== PROBLEM DETAILS ==
Extract from the entries below, exactly as given, only the lines from the line containing "unfold wsum" to the line containing "near the boundary", both lines included.

== DATA LISTING ==
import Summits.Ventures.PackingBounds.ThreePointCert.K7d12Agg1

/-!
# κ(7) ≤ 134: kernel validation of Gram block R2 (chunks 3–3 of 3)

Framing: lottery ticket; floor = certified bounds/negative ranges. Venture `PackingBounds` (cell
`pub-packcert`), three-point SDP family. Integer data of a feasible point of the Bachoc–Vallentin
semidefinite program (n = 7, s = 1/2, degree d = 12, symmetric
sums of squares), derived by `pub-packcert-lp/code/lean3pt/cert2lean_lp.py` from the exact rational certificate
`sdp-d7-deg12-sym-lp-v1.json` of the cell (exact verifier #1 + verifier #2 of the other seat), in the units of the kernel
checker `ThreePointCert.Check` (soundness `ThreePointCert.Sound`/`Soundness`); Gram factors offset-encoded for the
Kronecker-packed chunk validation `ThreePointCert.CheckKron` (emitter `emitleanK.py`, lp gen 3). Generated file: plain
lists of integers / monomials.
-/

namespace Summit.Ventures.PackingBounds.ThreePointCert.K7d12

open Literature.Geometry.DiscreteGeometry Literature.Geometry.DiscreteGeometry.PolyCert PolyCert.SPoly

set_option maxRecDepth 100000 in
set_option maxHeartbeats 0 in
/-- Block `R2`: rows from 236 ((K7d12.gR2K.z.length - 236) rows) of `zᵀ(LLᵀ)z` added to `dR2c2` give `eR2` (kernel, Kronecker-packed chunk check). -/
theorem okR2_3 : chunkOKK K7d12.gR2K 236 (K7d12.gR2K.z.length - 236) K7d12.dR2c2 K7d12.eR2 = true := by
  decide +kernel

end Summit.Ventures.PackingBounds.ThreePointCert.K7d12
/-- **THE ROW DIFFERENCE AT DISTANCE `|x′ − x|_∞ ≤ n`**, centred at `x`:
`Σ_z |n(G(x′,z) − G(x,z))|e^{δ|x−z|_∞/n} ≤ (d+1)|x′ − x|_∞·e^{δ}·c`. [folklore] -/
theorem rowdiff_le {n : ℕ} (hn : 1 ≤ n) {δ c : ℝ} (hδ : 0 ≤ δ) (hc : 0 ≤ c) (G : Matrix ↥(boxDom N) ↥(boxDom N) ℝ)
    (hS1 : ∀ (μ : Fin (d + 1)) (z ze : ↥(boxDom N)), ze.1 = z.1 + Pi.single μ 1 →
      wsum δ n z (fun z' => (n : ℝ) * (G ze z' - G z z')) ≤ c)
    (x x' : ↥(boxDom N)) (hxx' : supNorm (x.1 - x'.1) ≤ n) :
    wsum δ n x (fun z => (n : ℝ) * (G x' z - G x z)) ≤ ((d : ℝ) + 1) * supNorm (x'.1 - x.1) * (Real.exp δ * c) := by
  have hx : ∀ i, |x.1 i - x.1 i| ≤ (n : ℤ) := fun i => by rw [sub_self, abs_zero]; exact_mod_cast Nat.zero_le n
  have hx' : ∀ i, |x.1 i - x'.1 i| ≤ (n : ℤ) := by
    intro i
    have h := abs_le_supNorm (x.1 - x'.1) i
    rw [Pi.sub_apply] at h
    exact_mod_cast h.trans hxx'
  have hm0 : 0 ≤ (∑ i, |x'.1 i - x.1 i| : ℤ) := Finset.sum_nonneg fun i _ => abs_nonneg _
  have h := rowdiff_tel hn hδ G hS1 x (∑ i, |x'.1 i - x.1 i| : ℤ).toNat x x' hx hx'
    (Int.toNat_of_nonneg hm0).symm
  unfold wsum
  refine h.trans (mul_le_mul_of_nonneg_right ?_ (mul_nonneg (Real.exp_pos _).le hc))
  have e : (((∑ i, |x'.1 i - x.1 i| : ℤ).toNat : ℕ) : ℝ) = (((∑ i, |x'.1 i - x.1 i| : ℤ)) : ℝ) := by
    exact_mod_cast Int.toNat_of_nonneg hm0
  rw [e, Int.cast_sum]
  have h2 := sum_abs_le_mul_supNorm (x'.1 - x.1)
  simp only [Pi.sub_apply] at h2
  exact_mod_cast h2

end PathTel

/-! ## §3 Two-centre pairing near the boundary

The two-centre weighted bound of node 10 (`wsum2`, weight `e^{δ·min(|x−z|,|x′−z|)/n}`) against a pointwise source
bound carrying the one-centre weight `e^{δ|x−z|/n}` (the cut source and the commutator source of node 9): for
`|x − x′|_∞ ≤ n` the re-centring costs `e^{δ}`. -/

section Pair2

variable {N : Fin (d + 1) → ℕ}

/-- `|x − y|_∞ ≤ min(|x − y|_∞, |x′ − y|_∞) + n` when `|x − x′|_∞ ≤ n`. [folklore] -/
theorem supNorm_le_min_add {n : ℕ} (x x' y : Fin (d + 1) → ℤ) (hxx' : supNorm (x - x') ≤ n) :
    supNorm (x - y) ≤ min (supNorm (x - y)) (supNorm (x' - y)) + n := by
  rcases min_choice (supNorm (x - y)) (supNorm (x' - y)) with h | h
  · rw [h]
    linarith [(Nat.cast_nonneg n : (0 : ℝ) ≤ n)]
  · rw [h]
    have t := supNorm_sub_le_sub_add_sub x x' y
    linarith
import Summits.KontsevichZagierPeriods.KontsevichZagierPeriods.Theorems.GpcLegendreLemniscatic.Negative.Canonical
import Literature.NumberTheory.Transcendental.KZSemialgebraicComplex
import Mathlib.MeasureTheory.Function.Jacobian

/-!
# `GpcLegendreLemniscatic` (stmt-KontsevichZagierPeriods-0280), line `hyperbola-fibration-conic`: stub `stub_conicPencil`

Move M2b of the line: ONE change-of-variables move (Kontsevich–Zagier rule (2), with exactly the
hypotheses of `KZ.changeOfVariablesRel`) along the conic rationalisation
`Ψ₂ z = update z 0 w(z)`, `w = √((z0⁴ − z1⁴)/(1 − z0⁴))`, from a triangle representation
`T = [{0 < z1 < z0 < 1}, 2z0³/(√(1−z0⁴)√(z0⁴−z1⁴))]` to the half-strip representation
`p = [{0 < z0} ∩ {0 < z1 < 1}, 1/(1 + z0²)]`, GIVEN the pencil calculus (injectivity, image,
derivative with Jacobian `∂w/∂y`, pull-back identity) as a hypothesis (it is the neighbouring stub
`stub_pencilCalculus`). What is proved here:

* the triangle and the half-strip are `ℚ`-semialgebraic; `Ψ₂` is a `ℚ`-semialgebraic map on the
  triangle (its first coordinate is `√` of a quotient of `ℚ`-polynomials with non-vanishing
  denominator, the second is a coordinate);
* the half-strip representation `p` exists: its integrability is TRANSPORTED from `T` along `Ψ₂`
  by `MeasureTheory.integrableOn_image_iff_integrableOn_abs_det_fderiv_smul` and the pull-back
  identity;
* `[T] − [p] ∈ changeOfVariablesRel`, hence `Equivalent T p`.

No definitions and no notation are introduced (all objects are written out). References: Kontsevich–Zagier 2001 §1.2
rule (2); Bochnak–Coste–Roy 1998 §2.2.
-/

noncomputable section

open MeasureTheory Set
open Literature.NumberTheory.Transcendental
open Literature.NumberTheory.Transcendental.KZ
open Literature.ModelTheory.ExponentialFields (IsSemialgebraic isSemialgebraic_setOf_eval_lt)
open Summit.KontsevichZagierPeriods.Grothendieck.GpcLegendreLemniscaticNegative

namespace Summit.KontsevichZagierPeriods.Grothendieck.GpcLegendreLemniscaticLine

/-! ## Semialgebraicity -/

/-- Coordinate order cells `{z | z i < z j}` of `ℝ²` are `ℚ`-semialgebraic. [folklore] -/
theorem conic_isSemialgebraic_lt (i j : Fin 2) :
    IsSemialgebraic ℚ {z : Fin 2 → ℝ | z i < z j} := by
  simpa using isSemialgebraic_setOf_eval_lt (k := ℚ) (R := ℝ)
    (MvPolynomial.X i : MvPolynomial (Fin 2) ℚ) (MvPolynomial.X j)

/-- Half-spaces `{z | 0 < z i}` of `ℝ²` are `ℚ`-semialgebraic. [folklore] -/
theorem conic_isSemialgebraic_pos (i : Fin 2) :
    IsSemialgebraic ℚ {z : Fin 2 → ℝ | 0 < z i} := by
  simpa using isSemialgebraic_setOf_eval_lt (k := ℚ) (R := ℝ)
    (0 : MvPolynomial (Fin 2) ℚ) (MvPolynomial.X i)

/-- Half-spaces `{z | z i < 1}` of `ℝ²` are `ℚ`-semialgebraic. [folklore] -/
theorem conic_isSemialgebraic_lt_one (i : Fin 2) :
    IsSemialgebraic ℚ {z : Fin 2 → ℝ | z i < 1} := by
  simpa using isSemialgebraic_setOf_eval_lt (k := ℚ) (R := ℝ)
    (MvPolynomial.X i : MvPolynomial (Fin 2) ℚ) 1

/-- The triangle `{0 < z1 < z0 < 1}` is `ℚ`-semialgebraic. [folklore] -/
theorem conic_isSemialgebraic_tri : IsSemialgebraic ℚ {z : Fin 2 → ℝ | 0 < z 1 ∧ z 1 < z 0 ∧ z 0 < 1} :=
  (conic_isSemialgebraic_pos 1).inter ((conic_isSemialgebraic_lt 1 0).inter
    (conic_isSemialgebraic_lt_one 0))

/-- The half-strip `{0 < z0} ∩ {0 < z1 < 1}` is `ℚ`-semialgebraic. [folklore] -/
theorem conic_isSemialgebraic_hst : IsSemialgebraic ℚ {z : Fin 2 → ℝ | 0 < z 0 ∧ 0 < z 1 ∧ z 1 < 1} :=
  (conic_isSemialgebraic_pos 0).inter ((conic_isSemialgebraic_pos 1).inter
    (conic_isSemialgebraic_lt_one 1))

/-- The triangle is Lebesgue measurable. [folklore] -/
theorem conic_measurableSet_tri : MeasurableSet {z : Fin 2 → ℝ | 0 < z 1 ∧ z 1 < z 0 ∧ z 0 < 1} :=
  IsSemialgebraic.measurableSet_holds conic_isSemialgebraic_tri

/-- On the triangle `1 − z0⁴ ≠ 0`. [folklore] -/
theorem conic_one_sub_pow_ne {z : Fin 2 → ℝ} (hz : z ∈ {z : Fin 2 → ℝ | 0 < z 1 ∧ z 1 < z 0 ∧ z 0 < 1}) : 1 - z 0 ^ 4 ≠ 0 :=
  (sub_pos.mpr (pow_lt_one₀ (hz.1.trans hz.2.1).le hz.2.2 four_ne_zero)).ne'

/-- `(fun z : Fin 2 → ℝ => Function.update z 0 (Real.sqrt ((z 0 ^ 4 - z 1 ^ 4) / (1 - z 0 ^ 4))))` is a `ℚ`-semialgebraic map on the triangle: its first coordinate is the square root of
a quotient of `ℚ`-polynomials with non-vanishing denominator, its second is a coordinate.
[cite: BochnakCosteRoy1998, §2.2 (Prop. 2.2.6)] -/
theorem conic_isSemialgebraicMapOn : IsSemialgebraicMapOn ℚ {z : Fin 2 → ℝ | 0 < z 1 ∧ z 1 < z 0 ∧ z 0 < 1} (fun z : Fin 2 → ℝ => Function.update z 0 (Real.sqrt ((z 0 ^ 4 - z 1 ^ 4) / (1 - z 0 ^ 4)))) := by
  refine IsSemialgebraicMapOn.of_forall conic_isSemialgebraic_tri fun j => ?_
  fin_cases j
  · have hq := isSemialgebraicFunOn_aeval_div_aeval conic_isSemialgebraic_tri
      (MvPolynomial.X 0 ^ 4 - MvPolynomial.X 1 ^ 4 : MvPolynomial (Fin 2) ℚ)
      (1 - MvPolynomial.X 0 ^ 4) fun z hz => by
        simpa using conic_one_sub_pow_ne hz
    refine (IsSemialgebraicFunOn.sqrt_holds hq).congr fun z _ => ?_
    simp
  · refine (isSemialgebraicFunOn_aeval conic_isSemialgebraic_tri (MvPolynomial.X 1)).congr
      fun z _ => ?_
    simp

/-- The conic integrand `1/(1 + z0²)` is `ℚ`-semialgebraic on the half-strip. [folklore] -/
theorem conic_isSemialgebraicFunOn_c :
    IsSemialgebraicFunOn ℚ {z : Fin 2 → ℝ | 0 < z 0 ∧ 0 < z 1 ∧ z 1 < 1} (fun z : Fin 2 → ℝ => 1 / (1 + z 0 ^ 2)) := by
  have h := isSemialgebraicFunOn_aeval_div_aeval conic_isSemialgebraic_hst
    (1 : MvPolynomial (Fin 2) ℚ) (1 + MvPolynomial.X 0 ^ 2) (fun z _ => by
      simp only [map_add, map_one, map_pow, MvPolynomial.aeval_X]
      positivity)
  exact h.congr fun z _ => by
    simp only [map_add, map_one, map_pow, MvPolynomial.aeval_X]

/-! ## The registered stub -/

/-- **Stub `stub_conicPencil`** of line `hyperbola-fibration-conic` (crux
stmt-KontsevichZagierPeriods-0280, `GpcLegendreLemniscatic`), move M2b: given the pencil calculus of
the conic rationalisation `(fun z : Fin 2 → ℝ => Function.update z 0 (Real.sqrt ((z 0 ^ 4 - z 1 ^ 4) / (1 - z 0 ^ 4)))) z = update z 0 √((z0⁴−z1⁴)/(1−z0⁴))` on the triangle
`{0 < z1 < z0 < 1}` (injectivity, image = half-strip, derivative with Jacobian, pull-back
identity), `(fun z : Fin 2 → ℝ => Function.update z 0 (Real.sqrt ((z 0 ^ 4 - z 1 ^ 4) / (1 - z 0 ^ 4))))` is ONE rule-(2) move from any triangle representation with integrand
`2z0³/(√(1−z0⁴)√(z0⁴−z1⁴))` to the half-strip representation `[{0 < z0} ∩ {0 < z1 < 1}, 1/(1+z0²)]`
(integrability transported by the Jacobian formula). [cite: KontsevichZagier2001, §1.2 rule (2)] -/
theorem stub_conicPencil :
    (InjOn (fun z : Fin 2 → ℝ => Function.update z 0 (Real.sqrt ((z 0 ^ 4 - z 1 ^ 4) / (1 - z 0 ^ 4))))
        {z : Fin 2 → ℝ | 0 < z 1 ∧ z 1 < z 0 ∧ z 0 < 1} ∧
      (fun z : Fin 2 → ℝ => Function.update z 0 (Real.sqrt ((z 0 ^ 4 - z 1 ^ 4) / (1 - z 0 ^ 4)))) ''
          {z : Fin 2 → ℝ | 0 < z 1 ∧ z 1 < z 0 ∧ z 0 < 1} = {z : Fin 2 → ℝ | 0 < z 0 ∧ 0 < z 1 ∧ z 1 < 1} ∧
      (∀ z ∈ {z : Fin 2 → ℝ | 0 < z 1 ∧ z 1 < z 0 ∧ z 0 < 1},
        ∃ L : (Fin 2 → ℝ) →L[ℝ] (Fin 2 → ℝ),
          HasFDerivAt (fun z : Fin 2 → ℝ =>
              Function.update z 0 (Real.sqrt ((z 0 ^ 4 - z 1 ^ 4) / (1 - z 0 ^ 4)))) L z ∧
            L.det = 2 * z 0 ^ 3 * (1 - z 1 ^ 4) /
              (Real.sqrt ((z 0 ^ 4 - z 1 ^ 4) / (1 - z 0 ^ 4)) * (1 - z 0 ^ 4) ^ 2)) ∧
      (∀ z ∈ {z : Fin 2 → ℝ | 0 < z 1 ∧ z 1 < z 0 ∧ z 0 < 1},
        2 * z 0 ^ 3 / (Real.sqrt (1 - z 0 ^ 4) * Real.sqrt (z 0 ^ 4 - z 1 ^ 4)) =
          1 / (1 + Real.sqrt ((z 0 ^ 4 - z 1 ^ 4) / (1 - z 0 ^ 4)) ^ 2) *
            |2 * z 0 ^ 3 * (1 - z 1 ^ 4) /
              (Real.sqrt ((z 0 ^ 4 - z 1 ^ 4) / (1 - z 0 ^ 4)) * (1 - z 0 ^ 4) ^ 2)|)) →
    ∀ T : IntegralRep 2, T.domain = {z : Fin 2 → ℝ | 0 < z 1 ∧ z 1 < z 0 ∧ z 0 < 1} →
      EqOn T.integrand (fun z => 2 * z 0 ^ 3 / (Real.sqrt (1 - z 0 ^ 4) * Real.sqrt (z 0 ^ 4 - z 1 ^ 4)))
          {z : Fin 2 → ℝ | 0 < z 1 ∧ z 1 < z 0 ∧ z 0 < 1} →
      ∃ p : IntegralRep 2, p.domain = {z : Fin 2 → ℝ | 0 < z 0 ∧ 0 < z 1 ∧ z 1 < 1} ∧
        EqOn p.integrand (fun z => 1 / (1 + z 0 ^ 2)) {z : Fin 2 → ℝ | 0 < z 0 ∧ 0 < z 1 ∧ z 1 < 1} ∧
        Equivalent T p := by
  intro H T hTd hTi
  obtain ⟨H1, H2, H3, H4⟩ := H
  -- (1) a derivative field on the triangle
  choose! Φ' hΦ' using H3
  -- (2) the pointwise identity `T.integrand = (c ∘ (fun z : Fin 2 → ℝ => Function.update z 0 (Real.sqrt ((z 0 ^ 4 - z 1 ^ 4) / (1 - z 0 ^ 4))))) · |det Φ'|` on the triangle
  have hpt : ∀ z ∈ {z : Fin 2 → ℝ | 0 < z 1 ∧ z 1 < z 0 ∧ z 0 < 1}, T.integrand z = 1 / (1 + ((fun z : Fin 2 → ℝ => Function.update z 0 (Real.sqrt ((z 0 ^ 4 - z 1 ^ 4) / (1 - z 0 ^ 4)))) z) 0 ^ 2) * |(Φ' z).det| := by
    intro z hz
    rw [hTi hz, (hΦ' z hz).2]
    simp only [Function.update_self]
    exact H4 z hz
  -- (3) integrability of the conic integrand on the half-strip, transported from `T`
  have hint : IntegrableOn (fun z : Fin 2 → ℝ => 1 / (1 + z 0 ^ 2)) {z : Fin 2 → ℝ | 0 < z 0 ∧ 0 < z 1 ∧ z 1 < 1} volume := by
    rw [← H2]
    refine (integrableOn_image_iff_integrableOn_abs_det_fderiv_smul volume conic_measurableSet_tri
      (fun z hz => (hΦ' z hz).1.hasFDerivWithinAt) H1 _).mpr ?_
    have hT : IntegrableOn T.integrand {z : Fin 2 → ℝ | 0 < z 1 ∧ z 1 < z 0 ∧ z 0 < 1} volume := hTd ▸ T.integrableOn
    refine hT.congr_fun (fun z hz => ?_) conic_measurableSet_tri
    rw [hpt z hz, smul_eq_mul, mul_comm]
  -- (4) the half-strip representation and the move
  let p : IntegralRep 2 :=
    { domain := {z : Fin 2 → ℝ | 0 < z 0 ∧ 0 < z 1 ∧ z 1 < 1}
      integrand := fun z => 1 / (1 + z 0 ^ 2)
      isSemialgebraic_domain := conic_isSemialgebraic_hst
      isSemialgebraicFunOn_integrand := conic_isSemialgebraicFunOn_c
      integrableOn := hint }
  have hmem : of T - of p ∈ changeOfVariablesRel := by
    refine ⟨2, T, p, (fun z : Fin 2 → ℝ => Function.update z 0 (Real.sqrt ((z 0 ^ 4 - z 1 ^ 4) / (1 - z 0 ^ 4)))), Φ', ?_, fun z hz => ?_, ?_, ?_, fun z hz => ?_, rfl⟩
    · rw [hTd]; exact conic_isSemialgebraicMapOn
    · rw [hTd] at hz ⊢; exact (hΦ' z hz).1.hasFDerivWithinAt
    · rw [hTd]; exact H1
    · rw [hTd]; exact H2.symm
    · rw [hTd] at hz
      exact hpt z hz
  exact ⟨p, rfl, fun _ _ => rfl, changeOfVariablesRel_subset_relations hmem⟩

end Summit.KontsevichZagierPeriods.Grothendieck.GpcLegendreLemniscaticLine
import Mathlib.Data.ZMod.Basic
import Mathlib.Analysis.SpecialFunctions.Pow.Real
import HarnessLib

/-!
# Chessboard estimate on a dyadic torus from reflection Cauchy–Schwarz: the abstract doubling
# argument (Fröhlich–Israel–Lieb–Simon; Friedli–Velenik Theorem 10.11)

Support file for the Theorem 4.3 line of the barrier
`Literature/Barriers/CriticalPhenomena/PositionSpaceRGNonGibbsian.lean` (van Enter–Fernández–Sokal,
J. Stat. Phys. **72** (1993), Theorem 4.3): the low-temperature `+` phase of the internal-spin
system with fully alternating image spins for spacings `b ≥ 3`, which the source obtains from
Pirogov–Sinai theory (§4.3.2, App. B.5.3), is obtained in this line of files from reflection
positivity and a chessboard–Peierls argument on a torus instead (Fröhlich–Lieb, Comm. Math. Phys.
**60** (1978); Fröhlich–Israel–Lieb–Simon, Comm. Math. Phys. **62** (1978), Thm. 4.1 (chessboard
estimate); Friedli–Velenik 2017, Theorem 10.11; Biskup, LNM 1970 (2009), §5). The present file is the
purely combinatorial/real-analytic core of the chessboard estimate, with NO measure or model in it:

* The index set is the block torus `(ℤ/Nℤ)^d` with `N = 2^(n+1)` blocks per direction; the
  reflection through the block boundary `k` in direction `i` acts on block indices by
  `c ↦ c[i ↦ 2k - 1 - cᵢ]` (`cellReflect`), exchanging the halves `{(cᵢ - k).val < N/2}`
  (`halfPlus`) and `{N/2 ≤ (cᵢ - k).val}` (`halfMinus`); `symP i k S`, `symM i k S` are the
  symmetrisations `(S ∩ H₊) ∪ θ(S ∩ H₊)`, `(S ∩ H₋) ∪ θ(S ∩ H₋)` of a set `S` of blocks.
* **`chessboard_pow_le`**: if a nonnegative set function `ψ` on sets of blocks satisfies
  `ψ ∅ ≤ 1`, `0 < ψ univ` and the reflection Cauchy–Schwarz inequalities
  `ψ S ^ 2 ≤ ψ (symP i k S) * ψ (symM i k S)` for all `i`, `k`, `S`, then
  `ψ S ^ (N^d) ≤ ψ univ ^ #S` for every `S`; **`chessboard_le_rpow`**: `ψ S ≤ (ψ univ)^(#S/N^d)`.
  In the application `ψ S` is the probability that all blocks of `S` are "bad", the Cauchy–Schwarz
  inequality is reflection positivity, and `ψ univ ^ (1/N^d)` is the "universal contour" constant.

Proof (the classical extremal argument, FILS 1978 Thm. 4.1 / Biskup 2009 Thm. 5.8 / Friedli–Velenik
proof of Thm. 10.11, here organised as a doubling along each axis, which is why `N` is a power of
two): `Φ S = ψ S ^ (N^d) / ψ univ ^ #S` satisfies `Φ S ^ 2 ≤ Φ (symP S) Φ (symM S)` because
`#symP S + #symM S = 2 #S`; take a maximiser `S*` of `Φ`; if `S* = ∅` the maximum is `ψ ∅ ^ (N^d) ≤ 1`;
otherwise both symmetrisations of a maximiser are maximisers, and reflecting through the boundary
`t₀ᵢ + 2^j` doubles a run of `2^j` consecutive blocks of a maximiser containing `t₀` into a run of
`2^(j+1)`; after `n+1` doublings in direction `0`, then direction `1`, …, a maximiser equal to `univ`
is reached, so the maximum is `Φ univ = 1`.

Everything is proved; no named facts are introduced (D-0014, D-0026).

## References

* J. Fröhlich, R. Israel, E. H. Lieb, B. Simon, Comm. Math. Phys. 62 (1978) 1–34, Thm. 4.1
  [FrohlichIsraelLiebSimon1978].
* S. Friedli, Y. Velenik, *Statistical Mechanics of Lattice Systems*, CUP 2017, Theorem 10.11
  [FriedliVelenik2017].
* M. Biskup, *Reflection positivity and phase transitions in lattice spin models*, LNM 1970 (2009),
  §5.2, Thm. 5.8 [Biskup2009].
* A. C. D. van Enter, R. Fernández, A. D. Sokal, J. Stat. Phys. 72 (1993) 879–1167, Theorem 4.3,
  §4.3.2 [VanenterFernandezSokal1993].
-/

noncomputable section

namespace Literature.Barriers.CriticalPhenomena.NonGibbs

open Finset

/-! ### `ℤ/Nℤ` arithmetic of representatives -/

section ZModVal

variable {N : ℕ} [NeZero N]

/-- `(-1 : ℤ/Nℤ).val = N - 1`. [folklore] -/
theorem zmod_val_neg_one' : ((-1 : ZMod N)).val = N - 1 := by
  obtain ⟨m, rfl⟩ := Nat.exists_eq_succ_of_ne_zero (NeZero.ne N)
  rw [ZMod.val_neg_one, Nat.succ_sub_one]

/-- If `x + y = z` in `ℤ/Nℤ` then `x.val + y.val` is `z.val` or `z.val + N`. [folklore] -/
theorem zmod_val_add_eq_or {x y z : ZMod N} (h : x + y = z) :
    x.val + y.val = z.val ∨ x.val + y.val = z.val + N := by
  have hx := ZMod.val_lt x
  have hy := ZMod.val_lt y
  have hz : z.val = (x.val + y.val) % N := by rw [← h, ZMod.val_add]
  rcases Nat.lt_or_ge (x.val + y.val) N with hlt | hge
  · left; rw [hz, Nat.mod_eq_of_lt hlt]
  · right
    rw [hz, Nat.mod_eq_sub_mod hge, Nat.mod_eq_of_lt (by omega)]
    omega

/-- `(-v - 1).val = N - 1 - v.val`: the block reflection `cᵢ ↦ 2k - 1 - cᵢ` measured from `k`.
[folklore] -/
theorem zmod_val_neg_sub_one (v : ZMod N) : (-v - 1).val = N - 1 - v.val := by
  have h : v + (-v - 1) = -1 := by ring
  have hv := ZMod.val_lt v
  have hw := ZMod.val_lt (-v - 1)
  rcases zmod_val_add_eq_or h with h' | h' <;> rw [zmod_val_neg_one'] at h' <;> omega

== RESPONSE TO THIS EXERCISE ==
  unfold wsum
  refine h.trans (mul_le_mul_of_nonneg_right ?_ (mul_nonneg (Real.exp_pos _).le hc))
  have e : (((∑ i, |x'.1 i - x.1 i| : ℤ).toNat : ℕ) : ℝ) = (((∑ i, |x'.1 i - x.1 i| : ℤ)) : ℝ) := by
    exact_mod_cast Int.toNat_of_nonneg hm0
  rw [e, Int.cast_sum]
  have h2 := sum_abs_le_mul_supNorm (x'.1 - x.1)
  simp only [Pi.sub_apply] at h2
  exact_mod_cast h2

end PathTel

/-! ## §3 Two-centre pairing near the boundary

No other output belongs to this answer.